Data records:
^^^^^^^^

import Summits.Ventures.DiscreteObjects.Hadamard.Order334Orbits
import Summits.Ventures.DiscreteObjects.Hadamard.HadamardOrder4q

/-!
# Hadamard matrices of order 4q (q ≥ 5 prime): an automorphism of order 2q is semiregular — two row orbits and two column orbits of length 2q (kernel)

Framing: lottery ticket; floor = certified bounds/negative ranges.

Cell pub-namedobj (venture DiscreteObjects), target (H), hadamard gen 12.  Uniform version of `Order334Orbits` (the case `q = 167`):
let `H` be a Hadamard matrix of order `4q`, `q ≥ 5` prime, and `(π, κ, d, e)` a signed-permutation automorphism with
`π^(2q) = κ^(2q) = 1`, `(π², κ²) ≠ (1,1)`, `(π^q, κ^q) ≠ (1,1)` (the permutation pair has order `2q`).  Then
**`hadamard4q_order2q_fpf`: `π^q` and `κ^q` are fixed-point-free**, and **`hadamard4q_order2q_free`: `π^k`, `κ^k` have no fixed
point for `0 < k < 2q`** — the cyclic group of order `2q` acts semiregularly, rows and columns each forming two orbits of length `2q`.
This applies to the three open orders below `1000`: `668 = 4·167`, `716 = 4·179`, `892 = 4·223`.
Proof exactly as for `668` with the general `hadamard4q_fixedRows` (order `q` ⇒ no fixed row/column; Tonchev 1985 §2, kernel gen 9)
in place of `hadamard668_fixedRows_167`: `q ∣ |Fix(π^q)|` (free `⟨π⟩`-action of exponent `q`), pairs of the involution `π^q`, and
`q` odd give `|Fix(π^q)| ∈ {0, 2q, 4q}`; `4q` means `π^q = 1` hence `κ^q = 1` (`signedAut_snd_eq_one_of_fst_eq_one`, `4q ≡ 4 mod 8`);
`2q` is impossible (`order2q_case2q`: trace lemma + column-pair identity mod 4 when no column is fixed — `2q ≡ 2 (mod 4)` —, or
three moved rows from distinct pairs pairwise orthogonal on the `2q` fixed columns, forcing `4 ∣ 2q`).  The companion file
`Hadamard4qOrder2qNega` adds the sign statement for `q ≡ 3 (mod 4)`.  Ours, not literature (nearest print: Tonchev 1985 for
order `q`; the cocyclic/Ito literature, Horadam 2007 ch. 6, for regular dicyclic actions); no `sorry`.
-/

namespace Summit.Ventures.DiscreteObjects.Hadamard

open Finset BigOperators Matrix

open Literature.Combinatorics.Designs.GoethalsSeidel (IsHadamardMatrix)

variable {ι : Type*} [Fintype ι] [DecidableEq ι]

section case2q
variable {H : Matrix ι ι ℤ} {π' κ' : Equiv.Perm ι} {d' e' : ι → ℤ} {q : ℕ}

/-- **The case `|Fix(π')| = 2q` is impossible** for a signed involution pair of a Hadamard matrix of order `4q` (`q ≥ 3` odd) whose
fixed columns number `0` or `2q`. -/
theorem order2q_case2q (hH : IsHadamardMatrix H) (hqodd : q % 2 = 1) (hq3 : 3 ≤ q) (hι : Fintype.card ι = 4 * q)
    (haut : IsSignedAut H π' κ' d' e')
    (hπinv : ∀ i, π' (π' i) = i) (hκinv : ∀ j, κ' (κ' j) = j)
    (hFr : (univ.filter fun i => π' i = i).card = 2 * q)
    (hFc : (univ.filter fun j => κ' j = j).card = 0 ∨ (univ.filter fun j => κ' j = j).card = 2 * q) : False := by
  have hcard : (Fintype.card ι : ℤ) ≠ 0 := by rw [hι]; push_cast; omega
  have hd := haut.1
  have he := haut.2.1
  have hA := haut.2.2
  have eR : (univ.filter fun i => π' i ≠ i) = univ.filter (fun i => ¬ π' i = i) := rfl
  have eC : (univ.filter fun j => κ' j ≠ j) = univ.filter (fun j => ¬ κ' j = j) := rfl
  have hMr : (univ.filter fun i => ¬ π' i = i).card = 2 * q := by
    have h := Finset.card_filter_add_card_filter_not (s := (univ : Finset ι)) (fun i => π' i = i)
    rw [Finset.card_univ, hι] at h
    omega
  -- a fixed row r₀; the type is ε = +1
  obtain ⟨r₀, hr₀⟩ : (univ.filter fun i => π' i = i).Nonempty := by rw [← Finset.card_pos, hFr]; omega
  have hr₀' : π' r₀ = r₀ := by simpa using hr₀
  have heinv : ∀ j, e' (κ' j) = e' j := by
    intro j
    have h := signedAut_sq_sign hH.1 haut hπinv hκinv r₀ j
    rw [hr₀', pm_mul_self (hd r₀), one_mul] at h
    exact (pm_eq_of_mul_eq_one (he j) (he (κ' j)) h).symm
  have hdinv : ∀ i, d' (π' i) = d' i := by
    intro i
    have h := signedAut_sq_sign hH.1 haut hπinv hκinv i r₀
    rw [heinv r₀, pm_mul_self (he r₀), mul_one] at h
    exact (pm_eq_of_mul_eq_one (hd i) (hd (π' i)) h).symm
  rcases hFc with hFc0 | hFc2
  · -- |F_c| = 0: trace lemma + column-pair identity + mod 4
    have hFce : (univ.filter fun j => κ' j = j) = ∅ := Finset.card_eq_zero.mp hFc0
    have hSr : ∑ i ∈ univ.filter (fun i => π' i = i), d' i = 0 := by
      rw [signedAut_trace hH hcard haut, hFce, Finset.sum_empty]
    obtain ⟨j₀⟩ : Nonempty ι := ⟨r₀⟩
    have hj₀ : κ' j₀ ≠ j₀ := by
      intro h
      have : j₀ ∈ univ.filter (fun j => κ' j = j) := by simp [h]
      rw [hFce] at this
      simp at this
    have hcol := signedAut_colPair hH hcard haut hj₀
    rw [← Finset.sum_filter_add_sum_filter_not univ (fun i => π' i = i)] at hcol
    have hfix : ∑ i ∈ univ.filter (fun i => π' i = i), d' i * (H i j₀ * H (π' i) j₀) = 0 := by
      rw [← hSr]
      refine Finset.sum_congr rfl fun i hi => ?_
      have hi' : π' i = i := by simpa using hi
      rw [hi', pm_mul_self (hH.1 i j₀), mul_one]
    rw [hfix, zero_add] at hcol
    obtain ⟨m, hm⟩ := sum_moved_eq_card_sub_four_mul π' hπinv (fun i => d' i * (H i j₀ * H (π' i) j₀))
      (fun i _ => by
        rcases hd i with h | h <;> rcases hH.1 i j₀ with h1 | h1 <;> rcases hH.1 (π' i) j₀ with h2 | h2 <;>
          simp [h, h1, h2])
      (fun i _ => by
        show d' (π' i) * (H (π' i) j₀ * H (π' (π' i)) j₀) = d' i * (H i j₀ * H (π' i) j₀)
        rw [hdinv i, hπinv i]; ring)
    rw [eR, hcol, hMr] at hm
    omega
  · -- |F_c| = 2q: all fixed signs equal δ
    have hMc : (univ.filter fun j => ¬ κ' j = j).card = 2 * q := by
      have h := Finset.card_filter_add_card_filter_not (s := (univ : Finset ι)) (fun j => κ' j = j)
      rw [Finset.card_univ, hι] at h
      omega
    have hδ : d' r₀ = 1 ∨ d' r₀ = -1 := hd r₀
    have heδ : ∀ j, κ' j = j → e' j = d' r₀ := fun j hj => (signedAut_fixed_sign hH.1 haut hr₀' hj).symm
    have hterm : ∀ i, π' i ≠ i → ∀ j, κ' j ≠ j → e' j * (H i j * H i (κ' j)) = -d' r₀ := by
      intro i hi
      have hrow := signedAut_rowPair hH haut hi
      rw [← Finset.sum_filter_add_sum_filter_not univ (fun j => κ' j = j)] at hrow
      have hfix : ∑ j ∈ univ.filter (fun j => κ' j = j), e' j * (H i j * H i (κ' j)) = d' r₀ * (2 * q) := by
        have e1 : ∑ j ∈ univ.filter (fun j => κ' j = j), e' j * (H i j * H i (κ' j))
            = ∑ j ∈ univ.filter (fun j => κ' j = j), d' r₀ := by
          refine Finset.sum_congr rfl fun j hj => ?_
          have hj' : κ' j = j := by simpa using hj
          rw [hj', pm_mul_self (hH.1 i j), mul_one, heδ j hj']
        rw [e1, Finset.sum_const, hFc2, nsmul_eq_mul, mul_comm]
        push_cast; ring
      rw [hfix] at hrow
      have hsum : ∑ j ∈ univ.filter (fun j => κ' j ≠ j), e' j * (H i j * H i (κ' j))
          = -(d' r₀ * ((univ.filter fun j => κ' j ≠ j).card : ℤ)) := by
        rw [eC, hMc]
        push_cast
        linarith
      have hall := all_eq_neg_of_sum (univ.filter fun j => κ' j ≠ j) (fun j => e' j * (H i j * H i (κ' j))) hδ
        (fun j _ => by
          rcases he j with h | h <;> rcases hH.1 i j with h1 | h1 <;> rcases hH.1 i (κ' j) with h2 | h2 <;>
            simp [h, h1, h2]) hsum
      intro j hj
      exact hall j (by simpa using hj)
    have hrowfix : ∀ i j, κ' j = j → H (π' i) j = d' r₀ * d' i * H i j := by
      intro i j hj
      have h := hA i j
      rw [hj] at h
      rw [h, heδ j hj]
      ring
    have hrowmov : ∀ i, π' i ≠ i → ∀ j, κ' j ≠ j → H (π' i) j = -(d' r₀ * d' i * H i j) := by
      intro i hi j hj
      have hj2 : κ' (κ' j) ≠ κ' j := by rw [hκinv j]; exact Ne.symm hj
      have ht := hterm i hi (κ' j) hj2
      rw [hκinv j, heinv j] at ht
      have h := hA i (κ' j)
      rw [hκinv j, heinv j] at h
      have hsq := pm_mul_self (hH.1 i j)
      have h3 : e' j * H i (κ' j) = -d' r₀ * H i j := by
        calc e' j * H i (κ' j) = e' j * (H i (κ' j) * H i j) * H i j := by
              rw [mul_assoc, mul_assoc, hsq, mul_one]
          _ = -d' r₀ * H i j := by rw [ht]
      rw [h]
      calc d' i * e' j * H i (κ' j) = d' i * (e' j * H i (κ' j)) := by ring
        _ = d' i * (-d' r₀ * H i j) := by rw [h3]
        _ = -(d' r₀ * d' i * H i j) := by ring
    have horth : ∀ i k, π' i ≠ i → k ≠ i → k ≠ π' i →
        ∑ j ∈ univ.filter (fun j => κ' j = j), H i j * H k j = 0 := by
      intro i k hi hki hkπ
      have o1 := hadamard_row_orth H hH (Ne.symm hki)
      have o2 := hadamard_row_orth H hH (Ne.symm hkπ)
      rw [← Finset.sum_filter_add_sum_filter_not univ (fun j => κ' j = j)] at o1 o2
      have s1 : ∑ j ∈ univ.filter (fun j => κ' j = j), H (π' i) j * H k j
          = d' r₀ * d' i * ∑ j ∈ univ.filter (fun j => κ' j = j), H i j * H k j := by
        rw [Finset.mul_sum]
        refine Finset.sum_congr rfl fun j hj => ?_
        rw [hrowfix i j (by simpa using hj)]; ring
      have s2 : ∑ j ∈ univ.filter (fun j => ¬ κ' j = j), H (π' i) j * H k j
          = -(d' r₀ * d' i) * ∑ j ∈ univ.filter (fun j => ¬ κ' j = j), H i j * H k j := by
        rw [Finset.mul_sum]
        refine Finset.sum_congr rfl fun j hj => ?_
        rw [hrowmov i hi j (by simpa using hj)]; ring
      rw [s1, s2] at o2
      have hδd : d' r₀ * d' i = 1 ∨ d' r₀ * d' i = -1 := by
        rcases hδ with h | h <;> rcases hd i with h' | h' <;> simp [h, h']
      rcases hδd with h | h <;> rw [h] at o2 <;> linarith
    obtain ⟨i₁, hi₁⟩ : (univ.filter fun i => ¬ π' i = i).Nonempty := by rw [← Finset.card_pos, hMr]; omega
    have hi₁' : π' i₁ ≠ i₁ := by simpa using hi₁
    obtain ⟨i₂, hi₂⟩ : (((univ.filter fun i => ¬ π' i = i).erase i₁).erase (π' i₁)).Nonempty := by
      rw [← Finset.card_pos]
      have h1 := Finset.pred_card_le_card_erase (s := univ.filter fun i => ¬ π' i = i) (a := i₁)
      have h2 := Finset.pred_card_le_card_erase (s := (univ.filter fun i => ¬ π' i = i).erase i₁) (a := π' i₁)
      omega
    simp only [Finset.mem_erase] at hi₂
    obtain ⟨h2π1, h21, hi₂M⟩ := hi₂
    have hi₂' : π' i₂ ≠ i₂ := by simpa using hi₂M
    obtain ⟨i₃, hi₃⟩ :
        (((((univ.filter fun i => ¬ π' i = i).erase i₁).erase (π' i₁)).erase i₂).erase (π' i₂)).Nonempty := by
      rw [← Finset.card_pos]
      have h1 := Finset.pred_card_le_card_erase (s := univ.filter fun i => ¬ π' i = i) (a := i₁)
      have h2 := Finset.pred_card_le_card_erase (s := (univ.filter fun i => ¬ π' i = i).erase i₁) (a := π' i₁)
      have h3 := Finset.pred_card_le_card_erase
        (s := ((univ.filter fun i => ¬ π' i = i).erase i₁).erase (π' i₁)) (a := i₂)
      have h4 := Finset.pred_card_le_card_erase
        (s := (((univ.filter fun i => ¬ π' i = i).erase i₁).erase (π' i₁)).erase i₂) (a := π' i₂)
      omega
    simp only [Finset.mem_erase] at hi₃
    obtain ⟨h3π2, h32, h3π1, h31, hi₃M⟩ := hi₃
    have key := card_eq_four_mul_of_three_orth (univ.filter fun j => κ' j = j)
      (fun j => H i₁ j) (fun j => H i₂ j) (fun j => H i₃ j)
      (fun j _ => hH.1 i₁ j) (fun j _ => hH.1 i₂ j) (fun j _ => hH.1 i₃ j)
      (horth i₁ i₂ hi₁' h21 h2π1) (horth i₁ i₃ hi₁' h31 h3π1) (horth i₂ i₃ hi₂' h32 h3π2)
    rw [hFc2] at key
    omega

^^^^^^^^

Task: Begin at the first line of the material above. Transcribe each line exactly, ending with the line that contains "Framing: lottery ticket;".

Response:
import Summits.Ventures.DiscreteObjects.Hadamard.Order334Orbits
import Summits.Ventures.DiscreteObjects.Hadamard.HadamardOrder4q

/-!
# Hadamard matrices of order 4q (q ≥ 5 prime): an automorphism of order 2q is semiregular — two row orbits and two column orbits of length 2q (kernel)

Framing: lottery ticket; floor = certified bounds/negative ranges.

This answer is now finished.